- _YOUR TASK_:
Repeat exactly the lines from the start of the entries below through the line containing "[Bałaban 1983–89], NOT". Omit the rest.

_ _ _ _

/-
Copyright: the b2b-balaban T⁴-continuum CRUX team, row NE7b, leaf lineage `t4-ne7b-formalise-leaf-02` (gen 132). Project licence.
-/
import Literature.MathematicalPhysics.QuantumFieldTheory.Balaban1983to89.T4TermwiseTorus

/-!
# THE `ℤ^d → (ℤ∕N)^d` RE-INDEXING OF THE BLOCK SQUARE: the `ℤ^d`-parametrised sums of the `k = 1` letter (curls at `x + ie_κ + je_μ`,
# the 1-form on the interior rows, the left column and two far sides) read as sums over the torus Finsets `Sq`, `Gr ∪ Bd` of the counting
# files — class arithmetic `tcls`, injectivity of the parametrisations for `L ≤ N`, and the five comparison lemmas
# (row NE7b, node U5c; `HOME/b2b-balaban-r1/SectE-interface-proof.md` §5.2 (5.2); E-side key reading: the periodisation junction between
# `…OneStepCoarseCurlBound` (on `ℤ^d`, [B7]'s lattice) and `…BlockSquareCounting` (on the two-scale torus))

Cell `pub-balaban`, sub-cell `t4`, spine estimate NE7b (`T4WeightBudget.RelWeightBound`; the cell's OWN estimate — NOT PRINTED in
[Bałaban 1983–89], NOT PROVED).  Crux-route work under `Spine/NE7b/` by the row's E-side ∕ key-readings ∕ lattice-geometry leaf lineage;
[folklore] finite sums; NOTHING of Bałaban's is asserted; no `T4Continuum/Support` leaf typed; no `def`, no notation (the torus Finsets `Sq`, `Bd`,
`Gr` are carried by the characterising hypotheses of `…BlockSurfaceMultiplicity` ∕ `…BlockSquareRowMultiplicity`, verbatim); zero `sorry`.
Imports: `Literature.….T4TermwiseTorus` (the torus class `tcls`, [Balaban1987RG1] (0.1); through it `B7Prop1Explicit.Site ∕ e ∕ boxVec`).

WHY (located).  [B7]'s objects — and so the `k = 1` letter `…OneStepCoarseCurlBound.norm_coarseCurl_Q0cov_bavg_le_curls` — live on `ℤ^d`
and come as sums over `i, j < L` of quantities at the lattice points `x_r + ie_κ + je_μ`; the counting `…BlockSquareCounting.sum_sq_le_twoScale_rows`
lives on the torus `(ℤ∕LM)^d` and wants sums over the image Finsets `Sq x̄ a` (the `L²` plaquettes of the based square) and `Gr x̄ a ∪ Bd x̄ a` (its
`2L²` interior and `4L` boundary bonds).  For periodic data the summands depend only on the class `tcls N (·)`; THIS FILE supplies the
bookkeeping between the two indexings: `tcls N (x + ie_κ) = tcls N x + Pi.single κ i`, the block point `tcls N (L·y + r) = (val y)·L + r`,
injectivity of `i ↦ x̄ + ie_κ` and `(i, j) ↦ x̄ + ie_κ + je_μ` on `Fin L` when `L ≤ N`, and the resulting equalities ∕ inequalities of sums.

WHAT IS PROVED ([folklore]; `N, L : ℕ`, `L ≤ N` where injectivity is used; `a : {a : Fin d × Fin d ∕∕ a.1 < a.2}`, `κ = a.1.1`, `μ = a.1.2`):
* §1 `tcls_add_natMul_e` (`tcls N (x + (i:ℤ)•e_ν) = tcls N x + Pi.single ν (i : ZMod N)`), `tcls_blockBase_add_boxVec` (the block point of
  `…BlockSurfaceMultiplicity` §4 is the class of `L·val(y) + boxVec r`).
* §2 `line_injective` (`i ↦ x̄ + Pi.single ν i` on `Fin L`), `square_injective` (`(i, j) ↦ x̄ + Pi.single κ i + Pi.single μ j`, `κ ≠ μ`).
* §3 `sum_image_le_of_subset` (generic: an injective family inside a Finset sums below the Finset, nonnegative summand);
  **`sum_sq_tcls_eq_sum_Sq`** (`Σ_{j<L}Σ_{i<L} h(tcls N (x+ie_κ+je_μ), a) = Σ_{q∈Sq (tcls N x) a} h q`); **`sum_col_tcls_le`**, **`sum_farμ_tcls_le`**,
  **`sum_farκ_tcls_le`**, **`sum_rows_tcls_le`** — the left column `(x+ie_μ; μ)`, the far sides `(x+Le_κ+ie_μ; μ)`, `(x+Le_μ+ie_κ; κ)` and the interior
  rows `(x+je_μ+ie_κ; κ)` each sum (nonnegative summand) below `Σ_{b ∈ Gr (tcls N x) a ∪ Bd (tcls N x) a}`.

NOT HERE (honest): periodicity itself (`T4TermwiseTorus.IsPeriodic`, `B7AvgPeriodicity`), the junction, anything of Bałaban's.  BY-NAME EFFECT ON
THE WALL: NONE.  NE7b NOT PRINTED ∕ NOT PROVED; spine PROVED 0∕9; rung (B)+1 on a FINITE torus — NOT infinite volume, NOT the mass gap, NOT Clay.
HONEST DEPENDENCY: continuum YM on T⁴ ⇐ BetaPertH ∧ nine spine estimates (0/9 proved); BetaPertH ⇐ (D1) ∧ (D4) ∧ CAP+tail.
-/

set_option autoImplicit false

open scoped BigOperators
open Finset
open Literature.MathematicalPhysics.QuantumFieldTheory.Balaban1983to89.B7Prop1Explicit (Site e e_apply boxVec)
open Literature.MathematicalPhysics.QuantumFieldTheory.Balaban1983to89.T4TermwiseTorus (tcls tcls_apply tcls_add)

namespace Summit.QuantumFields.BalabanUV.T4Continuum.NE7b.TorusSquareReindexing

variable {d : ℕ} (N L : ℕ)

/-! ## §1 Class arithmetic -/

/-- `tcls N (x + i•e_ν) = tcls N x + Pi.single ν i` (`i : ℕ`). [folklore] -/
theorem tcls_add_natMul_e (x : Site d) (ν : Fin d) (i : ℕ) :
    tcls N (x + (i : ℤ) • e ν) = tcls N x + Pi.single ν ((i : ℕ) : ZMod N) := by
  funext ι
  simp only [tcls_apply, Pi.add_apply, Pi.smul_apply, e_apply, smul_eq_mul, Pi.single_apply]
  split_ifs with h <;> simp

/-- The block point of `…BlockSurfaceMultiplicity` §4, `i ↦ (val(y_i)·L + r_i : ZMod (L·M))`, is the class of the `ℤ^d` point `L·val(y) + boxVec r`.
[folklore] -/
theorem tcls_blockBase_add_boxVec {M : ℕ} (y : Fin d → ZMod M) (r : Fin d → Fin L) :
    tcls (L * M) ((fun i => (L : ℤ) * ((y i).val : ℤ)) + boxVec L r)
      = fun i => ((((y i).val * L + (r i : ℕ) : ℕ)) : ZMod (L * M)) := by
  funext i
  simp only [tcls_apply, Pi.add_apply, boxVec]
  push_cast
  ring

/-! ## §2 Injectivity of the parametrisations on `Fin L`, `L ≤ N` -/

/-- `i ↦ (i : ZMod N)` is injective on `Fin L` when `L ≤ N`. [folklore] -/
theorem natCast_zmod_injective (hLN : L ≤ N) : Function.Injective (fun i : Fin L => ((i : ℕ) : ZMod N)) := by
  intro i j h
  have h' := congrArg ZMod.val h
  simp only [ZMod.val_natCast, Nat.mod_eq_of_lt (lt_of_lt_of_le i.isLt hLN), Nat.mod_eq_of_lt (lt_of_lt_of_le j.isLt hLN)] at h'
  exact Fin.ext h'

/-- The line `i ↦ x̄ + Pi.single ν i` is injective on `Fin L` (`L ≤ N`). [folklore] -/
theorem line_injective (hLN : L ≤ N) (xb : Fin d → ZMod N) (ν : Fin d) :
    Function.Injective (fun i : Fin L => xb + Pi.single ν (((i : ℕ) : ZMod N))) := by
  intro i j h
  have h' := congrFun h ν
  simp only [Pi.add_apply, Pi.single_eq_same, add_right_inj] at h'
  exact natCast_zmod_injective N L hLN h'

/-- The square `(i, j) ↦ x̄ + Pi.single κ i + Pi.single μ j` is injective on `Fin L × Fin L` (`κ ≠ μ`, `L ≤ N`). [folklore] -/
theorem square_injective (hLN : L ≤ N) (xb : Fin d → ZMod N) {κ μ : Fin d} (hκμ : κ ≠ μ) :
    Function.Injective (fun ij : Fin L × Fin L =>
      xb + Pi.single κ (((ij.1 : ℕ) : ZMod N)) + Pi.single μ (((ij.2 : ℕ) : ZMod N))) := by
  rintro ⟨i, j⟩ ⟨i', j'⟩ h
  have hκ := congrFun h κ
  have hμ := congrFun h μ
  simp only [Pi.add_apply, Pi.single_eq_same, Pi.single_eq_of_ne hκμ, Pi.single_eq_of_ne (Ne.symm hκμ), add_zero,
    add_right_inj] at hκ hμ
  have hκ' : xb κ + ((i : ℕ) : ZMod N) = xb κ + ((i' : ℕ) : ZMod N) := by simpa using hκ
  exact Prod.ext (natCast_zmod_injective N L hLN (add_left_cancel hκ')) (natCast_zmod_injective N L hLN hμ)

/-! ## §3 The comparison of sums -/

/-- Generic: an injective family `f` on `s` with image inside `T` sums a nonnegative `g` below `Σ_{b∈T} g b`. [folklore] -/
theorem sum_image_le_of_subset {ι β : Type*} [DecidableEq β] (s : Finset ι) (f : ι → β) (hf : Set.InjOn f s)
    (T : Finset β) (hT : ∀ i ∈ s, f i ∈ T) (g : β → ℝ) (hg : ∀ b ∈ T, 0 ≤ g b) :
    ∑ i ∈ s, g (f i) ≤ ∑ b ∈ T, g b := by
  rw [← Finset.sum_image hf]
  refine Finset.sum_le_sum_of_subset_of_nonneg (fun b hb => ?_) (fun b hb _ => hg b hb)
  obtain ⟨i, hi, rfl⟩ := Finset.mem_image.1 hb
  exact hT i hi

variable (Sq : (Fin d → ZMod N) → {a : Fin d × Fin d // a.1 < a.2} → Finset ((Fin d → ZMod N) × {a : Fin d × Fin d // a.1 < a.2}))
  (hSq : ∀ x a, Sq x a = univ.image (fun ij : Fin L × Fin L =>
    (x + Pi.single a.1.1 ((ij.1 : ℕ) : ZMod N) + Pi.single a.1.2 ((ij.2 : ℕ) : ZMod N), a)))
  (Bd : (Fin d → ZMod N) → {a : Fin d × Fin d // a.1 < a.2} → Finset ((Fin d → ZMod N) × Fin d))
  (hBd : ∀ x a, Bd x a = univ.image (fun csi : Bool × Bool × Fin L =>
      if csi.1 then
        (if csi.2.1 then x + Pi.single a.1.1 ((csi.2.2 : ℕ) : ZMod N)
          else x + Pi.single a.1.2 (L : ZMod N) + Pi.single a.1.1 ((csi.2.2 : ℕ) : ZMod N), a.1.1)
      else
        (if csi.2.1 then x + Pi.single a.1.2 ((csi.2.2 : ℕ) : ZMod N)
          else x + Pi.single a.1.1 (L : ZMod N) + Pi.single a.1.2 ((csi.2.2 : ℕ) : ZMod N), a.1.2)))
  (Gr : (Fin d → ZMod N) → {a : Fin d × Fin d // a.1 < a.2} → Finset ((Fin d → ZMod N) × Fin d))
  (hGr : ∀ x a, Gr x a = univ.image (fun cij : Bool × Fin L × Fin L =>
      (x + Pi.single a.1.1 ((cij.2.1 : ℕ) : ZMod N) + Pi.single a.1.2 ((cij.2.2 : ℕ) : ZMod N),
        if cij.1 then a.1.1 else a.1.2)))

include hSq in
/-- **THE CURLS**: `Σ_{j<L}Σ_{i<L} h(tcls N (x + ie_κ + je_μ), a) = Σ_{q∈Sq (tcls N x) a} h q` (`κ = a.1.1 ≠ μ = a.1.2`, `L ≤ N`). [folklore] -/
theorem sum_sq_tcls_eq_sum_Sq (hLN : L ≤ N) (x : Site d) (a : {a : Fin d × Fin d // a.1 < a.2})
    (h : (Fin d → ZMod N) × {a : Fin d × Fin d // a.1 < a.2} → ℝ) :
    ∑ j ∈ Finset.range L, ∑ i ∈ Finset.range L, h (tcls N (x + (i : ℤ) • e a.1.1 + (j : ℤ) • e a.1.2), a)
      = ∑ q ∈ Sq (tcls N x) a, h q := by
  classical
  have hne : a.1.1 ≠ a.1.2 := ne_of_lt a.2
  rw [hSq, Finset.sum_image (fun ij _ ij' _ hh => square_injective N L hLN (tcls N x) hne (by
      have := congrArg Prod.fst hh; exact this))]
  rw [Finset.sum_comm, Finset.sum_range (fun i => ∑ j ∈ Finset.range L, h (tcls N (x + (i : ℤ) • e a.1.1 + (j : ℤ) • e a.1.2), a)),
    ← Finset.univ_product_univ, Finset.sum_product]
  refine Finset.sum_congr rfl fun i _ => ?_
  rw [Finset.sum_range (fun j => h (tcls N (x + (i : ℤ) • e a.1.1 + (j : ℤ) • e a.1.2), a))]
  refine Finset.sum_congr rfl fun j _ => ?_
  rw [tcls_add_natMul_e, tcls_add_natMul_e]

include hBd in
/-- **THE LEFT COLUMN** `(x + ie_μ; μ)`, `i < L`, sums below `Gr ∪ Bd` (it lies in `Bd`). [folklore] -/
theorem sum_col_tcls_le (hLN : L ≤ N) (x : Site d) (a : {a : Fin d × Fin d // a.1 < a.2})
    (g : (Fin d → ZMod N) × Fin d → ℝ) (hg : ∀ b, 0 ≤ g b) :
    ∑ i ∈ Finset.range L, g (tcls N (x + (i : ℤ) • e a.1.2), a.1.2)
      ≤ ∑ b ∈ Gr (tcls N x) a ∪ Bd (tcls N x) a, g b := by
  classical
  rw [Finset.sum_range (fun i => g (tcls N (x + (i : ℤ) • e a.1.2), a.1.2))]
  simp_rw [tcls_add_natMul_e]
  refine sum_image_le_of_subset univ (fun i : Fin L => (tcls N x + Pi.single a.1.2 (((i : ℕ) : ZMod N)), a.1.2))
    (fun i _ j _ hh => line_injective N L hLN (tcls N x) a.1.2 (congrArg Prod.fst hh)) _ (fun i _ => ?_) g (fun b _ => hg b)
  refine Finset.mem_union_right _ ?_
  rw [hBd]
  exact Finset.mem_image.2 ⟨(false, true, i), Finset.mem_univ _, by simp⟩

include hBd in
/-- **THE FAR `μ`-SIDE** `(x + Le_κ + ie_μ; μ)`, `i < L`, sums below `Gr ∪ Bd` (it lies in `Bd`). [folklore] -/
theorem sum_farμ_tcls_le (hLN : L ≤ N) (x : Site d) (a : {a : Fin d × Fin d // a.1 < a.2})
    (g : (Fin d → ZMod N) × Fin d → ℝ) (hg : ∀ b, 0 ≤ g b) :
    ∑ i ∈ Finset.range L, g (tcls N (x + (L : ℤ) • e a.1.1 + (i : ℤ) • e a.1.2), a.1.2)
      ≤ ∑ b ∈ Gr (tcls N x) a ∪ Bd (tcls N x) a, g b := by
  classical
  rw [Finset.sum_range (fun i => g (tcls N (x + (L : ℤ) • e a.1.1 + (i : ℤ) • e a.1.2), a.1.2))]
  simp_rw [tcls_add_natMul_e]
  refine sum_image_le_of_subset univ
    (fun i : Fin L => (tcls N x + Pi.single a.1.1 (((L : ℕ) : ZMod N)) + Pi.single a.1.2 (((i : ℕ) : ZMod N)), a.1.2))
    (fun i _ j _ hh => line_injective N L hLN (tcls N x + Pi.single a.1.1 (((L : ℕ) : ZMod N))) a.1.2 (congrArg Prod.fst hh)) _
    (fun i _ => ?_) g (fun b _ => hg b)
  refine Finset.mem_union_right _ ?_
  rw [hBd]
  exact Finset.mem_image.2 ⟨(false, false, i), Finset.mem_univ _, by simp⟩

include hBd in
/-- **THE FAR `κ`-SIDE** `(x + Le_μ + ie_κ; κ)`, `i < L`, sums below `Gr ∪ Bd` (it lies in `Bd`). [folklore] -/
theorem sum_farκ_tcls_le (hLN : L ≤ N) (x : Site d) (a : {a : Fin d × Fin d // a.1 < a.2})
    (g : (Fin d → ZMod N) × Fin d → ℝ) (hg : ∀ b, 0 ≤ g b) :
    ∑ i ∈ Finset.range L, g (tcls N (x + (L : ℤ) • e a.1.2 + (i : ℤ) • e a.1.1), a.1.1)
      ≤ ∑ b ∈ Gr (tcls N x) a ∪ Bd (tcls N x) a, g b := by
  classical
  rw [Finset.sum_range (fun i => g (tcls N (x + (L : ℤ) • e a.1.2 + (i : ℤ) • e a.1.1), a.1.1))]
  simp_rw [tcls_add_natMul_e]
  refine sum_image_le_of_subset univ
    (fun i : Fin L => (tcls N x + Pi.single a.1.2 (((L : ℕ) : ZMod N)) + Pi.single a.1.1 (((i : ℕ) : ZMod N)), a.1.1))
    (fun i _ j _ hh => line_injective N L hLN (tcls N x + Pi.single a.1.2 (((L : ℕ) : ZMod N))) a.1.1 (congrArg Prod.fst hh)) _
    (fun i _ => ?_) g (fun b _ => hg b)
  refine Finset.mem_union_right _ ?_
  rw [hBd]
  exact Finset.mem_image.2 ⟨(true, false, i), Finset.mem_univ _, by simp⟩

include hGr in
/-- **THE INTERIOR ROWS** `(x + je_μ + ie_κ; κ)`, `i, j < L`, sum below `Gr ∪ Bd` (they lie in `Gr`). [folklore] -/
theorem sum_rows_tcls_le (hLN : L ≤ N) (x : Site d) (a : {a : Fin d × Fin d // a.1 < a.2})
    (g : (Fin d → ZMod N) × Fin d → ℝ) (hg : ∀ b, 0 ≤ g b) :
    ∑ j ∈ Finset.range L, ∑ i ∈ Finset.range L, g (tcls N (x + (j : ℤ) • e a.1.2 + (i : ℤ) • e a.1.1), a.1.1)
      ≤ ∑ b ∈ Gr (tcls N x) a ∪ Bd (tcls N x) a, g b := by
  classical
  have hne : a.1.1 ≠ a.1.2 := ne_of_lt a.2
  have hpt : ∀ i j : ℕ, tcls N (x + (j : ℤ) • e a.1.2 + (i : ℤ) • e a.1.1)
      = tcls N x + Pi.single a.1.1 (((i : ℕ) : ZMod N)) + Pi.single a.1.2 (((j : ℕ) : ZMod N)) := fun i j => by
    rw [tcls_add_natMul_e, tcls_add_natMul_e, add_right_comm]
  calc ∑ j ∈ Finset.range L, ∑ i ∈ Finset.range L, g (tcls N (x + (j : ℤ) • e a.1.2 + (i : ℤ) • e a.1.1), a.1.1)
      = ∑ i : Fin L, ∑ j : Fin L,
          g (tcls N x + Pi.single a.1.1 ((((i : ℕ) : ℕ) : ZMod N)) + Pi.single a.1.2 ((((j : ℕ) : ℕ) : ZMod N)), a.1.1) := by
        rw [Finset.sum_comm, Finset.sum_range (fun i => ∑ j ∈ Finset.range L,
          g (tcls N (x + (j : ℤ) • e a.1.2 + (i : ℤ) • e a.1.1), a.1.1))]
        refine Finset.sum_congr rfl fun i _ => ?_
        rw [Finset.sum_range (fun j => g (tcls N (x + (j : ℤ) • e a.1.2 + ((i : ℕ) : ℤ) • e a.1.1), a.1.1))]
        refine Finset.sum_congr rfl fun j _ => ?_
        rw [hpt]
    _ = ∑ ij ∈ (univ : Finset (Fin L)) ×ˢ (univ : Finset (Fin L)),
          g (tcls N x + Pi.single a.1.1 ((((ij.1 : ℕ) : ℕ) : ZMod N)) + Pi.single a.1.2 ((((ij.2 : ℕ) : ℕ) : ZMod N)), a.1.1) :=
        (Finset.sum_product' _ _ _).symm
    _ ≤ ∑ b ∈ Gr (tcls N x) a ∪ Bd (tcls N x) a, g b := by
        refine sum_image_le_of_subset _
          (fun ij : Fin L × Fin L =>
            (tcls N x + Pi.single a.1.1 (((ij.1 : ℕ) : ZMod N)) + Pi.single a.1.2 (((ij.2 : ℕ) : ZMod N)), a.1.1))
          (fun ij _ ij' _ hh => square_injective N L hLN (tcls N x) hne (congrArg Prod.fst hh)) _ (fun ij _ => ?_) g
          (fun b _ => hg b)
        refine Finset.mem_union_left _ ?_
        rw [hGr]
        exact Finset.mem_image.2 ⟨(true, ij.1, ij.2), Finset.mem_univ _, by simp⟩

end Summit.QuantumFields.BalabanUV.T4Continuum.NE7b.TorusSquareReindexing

_ _ _ _

- _RESPONSE FOR THIS EXERCISE_:
/-
Copyright: the b2b-balaban T⁴-continuum CRUX team, row NE7b, leaf lineage `t4-ne7b-formalise-leaf-02` (gen 132). Project licence.
-/
import Literature.MathematicalPhysics.QuantumFieldTheory.Balaban1983to89.T4TermwiseTorus

/-!
# THE `ℤ^d → (ℤ∕N)^d` RE-INDEXING OF THE BLOCK SQUARE: the `ℤ^d`-parametrised sums of the `k = 1` letter (curls at `x + ie_κ + je_μ`,
# the 1-form on the interior rows, the left column and two far sides) read as sums over the torus Finsets `Sq`, `Gr ∪ Bd` of the counting
# files — class arithmetic `tcls`, injectivity of the parametrisations for `L ≤ N`, and the five comparison lemmas
# (row NE7b, node U5c; `HOME/b2b-balaban-r1/SectE-interface-proof.md` §5.2 (5.2); E-side key reading: the periodisation junction between
# `…OneStepCoarseCurlBound` (on `ℤ^d`, [B7]'s lattice) and `…BlockSquareCounting` (on the two-scale torus))

Cell `pub-balaban`, sub-cell `t4`, spine estimate NE7b (`T4WeightBudget.RelWeightBound`; the cell's OWN estimate — NOT PRINTED in
[Bałaban 1983–89], NOT PROVED).  Crux-route work under `Spine/NE7b/` by the row's E-side ∕ key-readings ∕ lattice-geometry leaf lineage;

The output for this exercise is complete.